Resistance of Mycobacterium tuberculosis strains to Isoniazid: A systematic review and meta-analysis
DOI:
https://doi.org/10.70215/hajhbs.v1i1.22Keywords:
Tuberculosis, Drug resistance, Infectious diseases, Bacterial diseases, Molecular biologyAbstract
Background: Genotyping and drug susceptibility test of Mycobacterium tuberculosis (MTB) is recommended to understand the prevalence of Isoniazid resistance to facilitate early treatment initiation and controlling the spread of the resistant strain in the community. Although several primary studies reported from different parts of the world, there are few review studies that attempt to summarize the available information to support tuberculosis (TB) control program. Thus, this review aimed to determine the prevalence of isoniazid resistance MTB family and identify the high-risk WHO regions.
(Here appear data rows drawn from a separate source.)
import Summits.ResolutionOfSingularities.ResolutionOfSingularities.Theorems.PurelyInseparableDim4ColengthCert
import Summits.ResolutionOfSingularities.ResolutionOfSingularities.Theorems.PurelyInseparableDim4JetColength
import HarnessLib
import HarnessLib.Audit.Tags

/-!
# Colength LOWER bounds by dual functionals: `|B| ≤ μ⁺`, `decide`-able (cell `res-dim4-pi`, p-7 g2 (ι*))

[OURS · counted 0 · instrument] Nothing here is a statement about resolution of singularities;
resolution in dimension `≥ 4` / characteristic `p > 0` is NOT proved by anything in this file.

res-dim4-p-8 g2's kit `PurelyInseparableDim4ColengthCert` certifies isolation and the UPPER bound
`μ⁺ = jetColength q N F ≤ |B|` (spanning monomials).  This file adds the LOWER bound, so that the cell
can book EXACT `μ⁺` rows ‖ K (and, first consumer, a wide edge on which `μ⁺` does NOT drop):

* §1 `lamL Λ` — the `K`-linear functional on `K[x₁..x₄]` presented by a value list `Λ : Terms 4 K`
  (`λ(x^e) = coeffAt Λ e`); `pairT Λ T = λ(evalT T)` computed on lists (`lamL_evalT`).
* §2 `degLTB N Λ` (values only in degree `< N`, so `λ` kills `𝔪₀ᴺ`) and `killsB q N L Λ` (`λ` kills every
  `x^m · D^{(α)}(evalT L)`, `deg m < N`, `0 < |α| < q`); soundness **`lamL_eq_zero_of_mem_sup`**: such a
  `λ` vanishes on `J_q⁺(evalT L) + 𝔪₀ᴺ`.
* §3 **`dualCertB q N L D`** for a list `D` of pairs (monomial `b`, functional `Λ_b`): every `Λ_b` passes
  §2, `Λ_b(x^b) = 1`, `Λ_b(x^{b'}) = 0` for the other listed monomials, no monomial listed twice; soundness
  **`length_le_jetColength_of_dualCertB : dualCertB q N L D = true → D.length ≤ jetColength q N (evalT L)`**
  — the classes of the `x^b` are linearly independent in the FINITE quotient `K[x] ⧸ (J_q⁺ + 𝔪₀ᴺ)`
  (`IsolationCert.moduleFinite_quotient_of_originIdeal_pow_le`), witnessed by the `λ_b`.

All checks are structural recursions on lists settled by `decide` on explicit data; the functionals are
found OFF-tree (linear algebra over `𝔽_p`) and only CHECKED here.  bears_on: LADDER-RESOLUTION:D157-DOOR2
(res-dim4-pi · μ⁺ rows ‖ K · wide core).  Supports stmt-ResolutionOfSingularities-16155 (helper).
-/

set_option linter.dupNamespace false -- mandated namespace of this single-conjunct summit

noncomputable section

open MvPolynomial Finset
open scoped BigOperators

namespace Summit.ResolutionOfSingularities.ResolutionOfSingularities.Theorems.PIDim4

namespace ColengthCert

open StepKit ScopeCover ScopeBlind
open Literature.AlgebraicGeometry.Resolution

variable {K : Type} [Field K]

/-! ## §1 Functionals presented by value lists -/

/-- **The functional of a value list**: `λ_Λ(G) = Σ_{(e, c) ∈ Λ} c · coeff_{x^e} G`, a `K`-linear map
`K[x₁..x₄] → K` (so `λ_Λ(x^e) = coeffAt Λ e`). [folklore] -/
def lamL (Λ : Terms 4 K) : MvPolynomial (Fin 4) K →ₗ[K] K :=
  (Λ.map fun t => t.2 • MvPolynomial.lcoeff K (expo t.1)).sum

/-- `λ_Λ(G)` unfolded as a list sum. [folklore] -/
theorem lamL_apply (Λ : Terms 4 K) (G : MvPolynomial (Fin 4) K) :
    lamL Λ G = (Λ.map fun t => t.2 * coeff (expo t.1) G).sum := by
  induction Λ with
  | nil => simp [lamL]
  | cons t Λ ih =>
    simp only [lamL, List.map_cons, List.sum_cons, LinearMap.add_apply, LinearMap.smul_apply,
      MvPolynomial.lcoeff_apply, smul_eq_mul] at ih ⊢
    rw [ih]

/-- **`λ_Λ` on a monomial**: `λ_Λ(c · x^e) = c · coeffAt Λ e`. [folklore] -/
theorem lamL_monomial (Λ : Terms 4 K) (e : Fin 4 → ℕ) (c : K) :
    lamL Λ (monomial (expo e) c) = c * coeffAt Λ e := by
  induction Λ with
  | nil => simp [lamL, coeffAt]
  | cons t Λ ih =>
    simp only [lamL, List.map_cons, List.sum_cons, LinearMap.add_apply, LinearMap.smul_apply,
      MvPolynomial.lcoeff_apply, smul_eq_mul] at ih ⊢
    rw [ih, coeffAt, coeff_monomial, mul_add]
    congr 1
    by_cases h : t.1 = e
    · rw [if_pos (congrArg expo h).symm, if_pos h, mul_comm]
    · rw [if_neg (fun h' => h (expo_inj.mp h'.symm)), if_neg h, mul_zero, mul_zero]

/-- The pairing of a value list with a term list: `Σ_{(e, c) ∈ T} c · coeffAt Λ e`. [folklore] -/
def pairT (Λ T : Terms 4 K) : K := (T.map fun t => t.2 * coeffAt Λ t.1).sum

/-- **Transfer**: `λ_Λ(evalT T) = pairT Λ T`. [folklore] -/
theorem lamL_evalT (Λ T : Terms 4 K) : lamL Λ (evalT T) = pairT Λ T := by
  induction T with
  | nil => simp [pairT]
  | cons t T ih =>
    rw [evalT_cons, map_add, lamL_monomial, ih]
    simp [pairT]

/-! ## §2 Functionals killing `J_q⁺ + 𝔪₀ᴺ` -/

/-- Every value of the list sits in degree `< N`. [folklore] -/
def degLTB {R : Type} (N : ℕ) (Λ : Terms 4 R) : Bool := Λ.all fun t => decide (∑ i, t.1 i < N)

/-- A functional with values in degree `< N` kills `𝔪₀ᴺ`. [folklore] -/
theorem lamL_eq_zero_of_mem_pow {N : ℕ} {Λ : Terms 4 K} (hdeg : degLTB N Λ = true)
    {G : MvPolynomial (Fin 4) K} (hG : G ∈ originIdeal K ^ N) : lamL Λ G = 0 := by
  rw [IsolationCert.mem_originIdeal_pow_iff] at hG
  simp only [degLTB, List.all_eq_true, decide_eq_true_eq] at hdeg
  rw [lamL_apply]
  refine List.sum_eq_zero fun x hx => ?_
  rw [List.mem_map] at hx
  obtain ⟨t, ht, rfl⟩ := hx
  rw [hG (expo t.1) (by rw [degree_expo]; exact hdeg t ht), mul_zero]

/-- **`λ` kills every `x^m · D^{(α)}(evalT L)`**, `deg m < N`, `0 < |α| < q`, as a Boolean check.
[folklore] -/
def killsB [DecidableEq K] (q N : ℕ) (L Λ : Terms 4 K) : Bool :=
  (idxLT q).all fun α => (monosLT N).all fun m => decide (pairT Λ (mulL [(m, 1)] (hasseL α L)) = 0)

/-- A functional passing `degLTB`/`killsB` kills `x^m · D^{(α)}(evalT L)` for EVERY monomial `m`
(those of degree `≥ N` land in `𝔪₀ᴺ`). [cite: Giraud1975, §1 (Hasse–Schmidt derivations)] -/
theorem lamL_monomial_mul_hasseDeriv_eq_zero [DecidableEq K] {q N : ℕ} {L Λ : Terms 4 K}
    (hdeg : degLTB N Λ = true) (hkill : killsB q N L Λ = true) (m : Fin 4 →₀ ℕ) (c : K)
    {α : Fin 4 →₀ ℕ} (h0 : 0 < α.degree) (hq : α.degree < q) :
    lamL Λ (monomial m c * hasseDeriv α (evalT L)) = 0 := by
  by_cases hm : m.degree < N
  · simp only [killsB, List.all_eq_true, decide_eq_true_eq] at hkill
    have h := hkill (⇑α) (mem_idxLT h0 hq) (⇑m) (mem_monosLT hm)
    rw [← lamL_evalT, evalT_mulL, ← hasseDeriv_evalT, expo_coe, evalT_cons, evalT_nil, add_zero,
      expo_coe] at h
    have hc : monomial m c * hasseDeriv α (evalT L) = c • (monomial m 1 * hasseDeriv α (evalT L)) := by
      rw [← smul_mul_assoc, smul_monomial, smul_eq_mul, mul_one]
    rw [hc, map_smul, h, smul_zero]
  · refine lamL_eq_zero_of_mem_pow hdeg (Ideal.mul_mem_right _ _ ?_)
    rw [IsolationCert.mem_originIdeal_pow_iff]
    intro d hd
    rw [coeff_monomial, if_neg]
    rintro rfl
    exact hm hd

/-- **Soundness of §2**: a functional passing `degLTB N` and `killsB q N L` vanishes on
`J_q⁺(evalT L) + 𝔪₀ᴺ`.  (`J_q⁺ = ⟨D^{(α)}F⟩`; a multiple `r · D^{(α)}F` is the finite `K`-combination
`Σ_m coeff_m(r) · x^m D^{(α)}F`.) [cite: AtiyahMacdonald1969, Ch. 1 (ideal generated by a set)] -/
theorem lamL_eq_zero_of_mem_sup [DecidableEq K] {q N : ℕ} {L Λ : Terms 4 K} (hdeg : degLTB N Λ = true)
    (hkill : killsB q N L Λ = true) {G : MvPolynomial (Fin 4) K}
    (hG : G ∈ singLocusIdeal q (evalT L) ⊔ originIdeal K ^ N) : lamL Λ G = 0 := by
  obtain ⟨a, ha, r, hr, rfl⟩ := Submodule.mem_sup.mp hG
  rw [map_add, lamL_eq_zero_of_mem_pow hdeg hr, add_zero]
  -- `λ(r · a) = 0` for every `r`, by span induction on `a ∈ J_q⁺`
  suffices h : ∀ r : MvPolynomial (Fin 4) K, lamL Λ (r * a) = 0 by
    simpa using h 1
  rw [singLocusIdeal] at ha
  refine Submodule.span_induction (p := fun a _ => ∀ r : MvPolynomial (Fin 4) K, lamL Λ (r * a) = 0)
    ?_ ?_ ?_ ?_ ha
  · rintro _ ⟨α, h0, hq, rfl⟩ r
    rw [r.as_sum, Finset.sum_mul, map_sum]
    exact Finset.sum_eq_zero fun d _ => lamL_monomial_mul_hasseDeriv_eq_zero hdeg hkill d _ h0 hq
  · intro r
    rw [mul_zero, map_zero]
  · intro x y _ _ hx hy r
    rw [mul_add, map_add, hx, hy, add_zero]
  · intro s x _ hx r
    rw [smul_eq_mul, ← mul_assoc]
    exact hx (r * s)

/-! ## §3 The dual certificate: `|D| ≤ μ⁺` -/

/-- One dual row for the pair `d = (b, Λ_b)` against the whole list `D`: `Λ_b` has values in degree `< N`,
kills `J_q⁺ + 𝔪₀ᴺ`, takes the value `1` on `x^b` and `0` on every other listed monomial. [folklore] -/
def dualRowB [DecidableEq K] (q N : ℕ) (L : Terms 4 K) (D : List ((Fin 4 → ℕ) × Terms 4 K))
    (d : (Fin 4 → ℕ) × Terms 4 K) : Bool :=
  degLTB N d.2 && killsB q N L d.2 && decide (coeffAt d.2 d.1 = 1) &&
    D.all fun d' => decide (d'.1 = d.1) || decide (coeffAt d.2 d'.1 = 0)

/-- **The dual certificate check**: distinct monomials, one dual row each. [folklore] -/
def dualCertB [DecidableEq K] (q N : ℕ) (L : Terms 4 K) (D : List ((Fin 4 → ℕ) × Terms 4 K)) : Bool :=
  decide ((D.map Prod.fst).Nodup) && D.all (dualRowB q N L D)

/-- **Soundness (colength LOWER bound)**: `dualCertB` gives `|D| ≤ μ⁺ = jetColength q N (evalT L)` — the
classes of the monomials `x^b`, `(b, Λ_b) ∈ D`, are linearly independent in the finite-dimensional
quotient `K[x] ⧸ (J_q⁺(evalT L) + 𝔪₀ᴺ)`: a relation `Σ c_b x^b ∈ J_q⁺ + 𝔪₀ᴺ` is killed by each `λ_b`,
which reads off `c_b = 0`. [cite: AtiyahMacdonald1969, Prop. 6.9 (length is additive)] -/
theorem length_le_jetColength_of_dualCertB [DecidableEq K] {q N : ℕ} {L : Terms 4 K}
    {D : List ((Fin 4 → ℕ) × Terms 4 K)} (h : dualCertB q N L D = true) :
    D.length ≤ RidgeBudget.jetColength q N (evalT L) := by
  classical
  simp only [dualCertB, Bool.and_eq_true, decide_eq_true_eq, List.all_eq_true] at h
  obtain ⟨hnodup, hrows⟩ := h
  set I := singLocusIdeal q (evalT L) ⊔ originIdeal K ^ N with hI
  haveI : Module.Finite K (MvPolynomial (Fin 4) K ⧸ I) :=
    IsolationCert.moduleFinite_quotient_of_originIdeal_pow_le (I := I) (n := N) le_sup_right
  -- the candidate basis vectors and the map from coordinates
  set v : Fin D.length → MvPolynomial (Fin 4) K ⧸ I :=
    fun j => Ideal.Quotient.mkₐ K I (monomial (expo (D.get j).1) 1) with hv
  set ψ : (Fin D.length → K) →ₗ[K] MvPolynomial (Fin 4) K ⧸ I := Fintype.linearCombination K v with hψ
  -- row facts
  have hrow : ∀ i : Fin D.length, degLTB N (D.get i).2 = true ∧ killsB q N L (D.get i).2 = true ∧
      coeffAt (D.get i).2 (D.get i).1 = 1 ∧
      ∀ j : Fin D.length, j ≠ i → coeffAt (D.get i).2 (D.get j).1 = 0 := by
    intro i
    have h := hrows (D.get i) (List.get_mem D i)
    simp only [dualRowB, Bool.and_eq_true, decide_eq_true_eq, List.all_eq_true, Bool.or_eq_true] at h
    obtain ⟨⟨⟨h1, h2⟩, h3⟩, h4⟩ := h
    refine ⟨h1, h2, h3, fun j hj => ?_⟩
    rcases h4 (D.get j) (List.get_mem D j) with h5 | h5
    · exfalso
      apply hj
      have hinj : Function.Injective (fun k : Fin D.length => (D.map Prod.fst).get
          (Fin.cast (List.length_map _).symm k)) :=
        fun k k' hkk' => Fin.cast_injective _ (List.nodup_iff_injective_get.mp hnodup hkk')
      apply hinj
      simp only [List.get_eq_getElem, Fin.val_cast, List.getElem_map]
      exact h5
    · exact h5
  -- `ψ` is injective
  have hinj : Function.Injective ψ := by
    rw [← LinearMap.ker_eq_bot, LinearMap.ker_eq_bot']
    intro c hc
    rw [hψ, Fintype.linearCombination_apply] at hc
    have hmem : ∑ j, c j • monomial (expo (D.get j).1) (1 : K) ∈ I := by
      rw [← Ideal.Quotient.eq_zero_iff_mem, ← Ideal.Quotient.mkₐ_eq_mk K, map_sum]
      simpa only [map_smul, hv] using hc
    funext i
    obtain ⟨h1, h2, h3, h4⟩ := hrow i
    have hz := lamL_eq_zero_of_mem_sup h1 h2 hmem
    rw [map_sum] at hz
    rw [Finset.sum_eq_single i] at hz
    · rw [map_smul, lamL_monomial, one_mul, h3, smul_eq_mul, mul_one] at hz
      rw [hz, Pi.zero_apply]
    · intro j _ hj
      rw [map_smul, lamL_monomial, one_mul, h4 j hj, smul_zero]
    · intro hi
      exact absurd (Finset.mem_univ i) hi
  have hle := LinearMap.finrank_le_finrank_of_injective hinj
  rw [Module.finrank_fin_fun] at hle
  unfold RidgeBudget.jetColength
  rw [← hI]
  exact hle

/-- The lower bound for a presented state `s : SData 4 K`. [folklore] -/
theorem length_le_jetColength_toState_of_dualCertB [DecidableEq K] {q N : ℕ} {s : SData 4 K}
    {D : List ((Fin 4 → ℕ) × Terms 4 K)} (h : dualCertB q N s.L D = true) :
    D.length ≤ RidgeBudget.jetColength q N s.toState.F :=
  length_le_jetColength_of_dualCertB h

/-- **Exact `μ⁺` row** from the two certificates (p-8 g2's spanning rows + the dual rows here).
[cite: AtiyahMacdonald1969, Prop. 6.9 (length is additive)] -/
theorem jetColength_eq_of_certs [DecidableEq K] {q N : ℕ} {L : Terms 4 K} {B : List (Fin 4 → ℕ)}
    {cert : List ((Fin 4 → ℕ) × List K × Row K)} {D : List ((Fin 4 → ℕ) × Terms 4 K)}
    (hup : colengthCertB q N L B cert = true) (hlow : dualCertB q N L D = true)
    (hlen : B.length = D.length) : RidgeBudget.jetColength q N (evalT L) = D.length :=
  le_antisymm (hlen ▸ jetColength_le_of_colengthCertB hup) (length_le_jetColength_of_dualCertB hlow)

end ColengthCert

end Summit.ResolutionOfSingularities.ResolutionOfSingularities.Theorems.PIDim4

end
Methods: Medline/PubMed and EMBASE databases were searched until 22 November 2022 to access all original studies that published in English. The random effects model was used to estimate pooled prevalence of isoniazid (INH) resistance. Sub-groups analyses were done to investigate sources of heterogeneity by the type of MTB genotype and WHO regions. Random effects model was used to pool the prevalence of isoniazid resistance. Publication bias was assessed by Funnel plot, Egger’s test and Begg’s test statistic. Heterogeneity across studies was measured by I2 and data was analyzed by STATA version 14.
Results: The pooled prevalence of INH resistance MTB strains was 18% (95%CI: 15–22) with high heterogeneity (I2 = 97.70%). The subgroup analysis by WHO regions showed that the prevalence of INH resistance MTB was: 18% (95%CI: 14–23%) in Western pacific region, 25% (95%CI: 13–38%) in South-East Asian region, 34% (95%CI; 17– 52%) in European region, 8% (95%CI: 5–11%) in African region, 19% (95%CI: 10–27%) in region of America and 10% (95%CI: 9–12%) in Eastern Mediterranean region. Sub-group analysis by MTB genotype showed that 22% (95%CI: 18–26%) Beijing INH resistance, 19% (95%CI: 16–22%) unclassified strains, 27% (95%CI:10–54%) Ural, 15% (95%CI: 1–20%) CAS, 19% (95%CI: 14–24%) LAM, 15% (95%CI:11–19%) EAI 38% (95%CI: 24–51%), MANU, 22% (95%CI: 16–27%) T, 24% (95%CI: 18–31%) Haarlem, 7% (95%CI: 5–10%) Euro-American, and 41% (95%CI: 34–49%) Orphan.
Conclusion: The INH resistance was considerable in different regions of the world. The highest prevalence was observed in European, South-East Asia and America WHO regions. Beijing family is the most prevalent of INH resistance in these regions. Intervention is required to reduce INH resistance to achieve end TB strategy.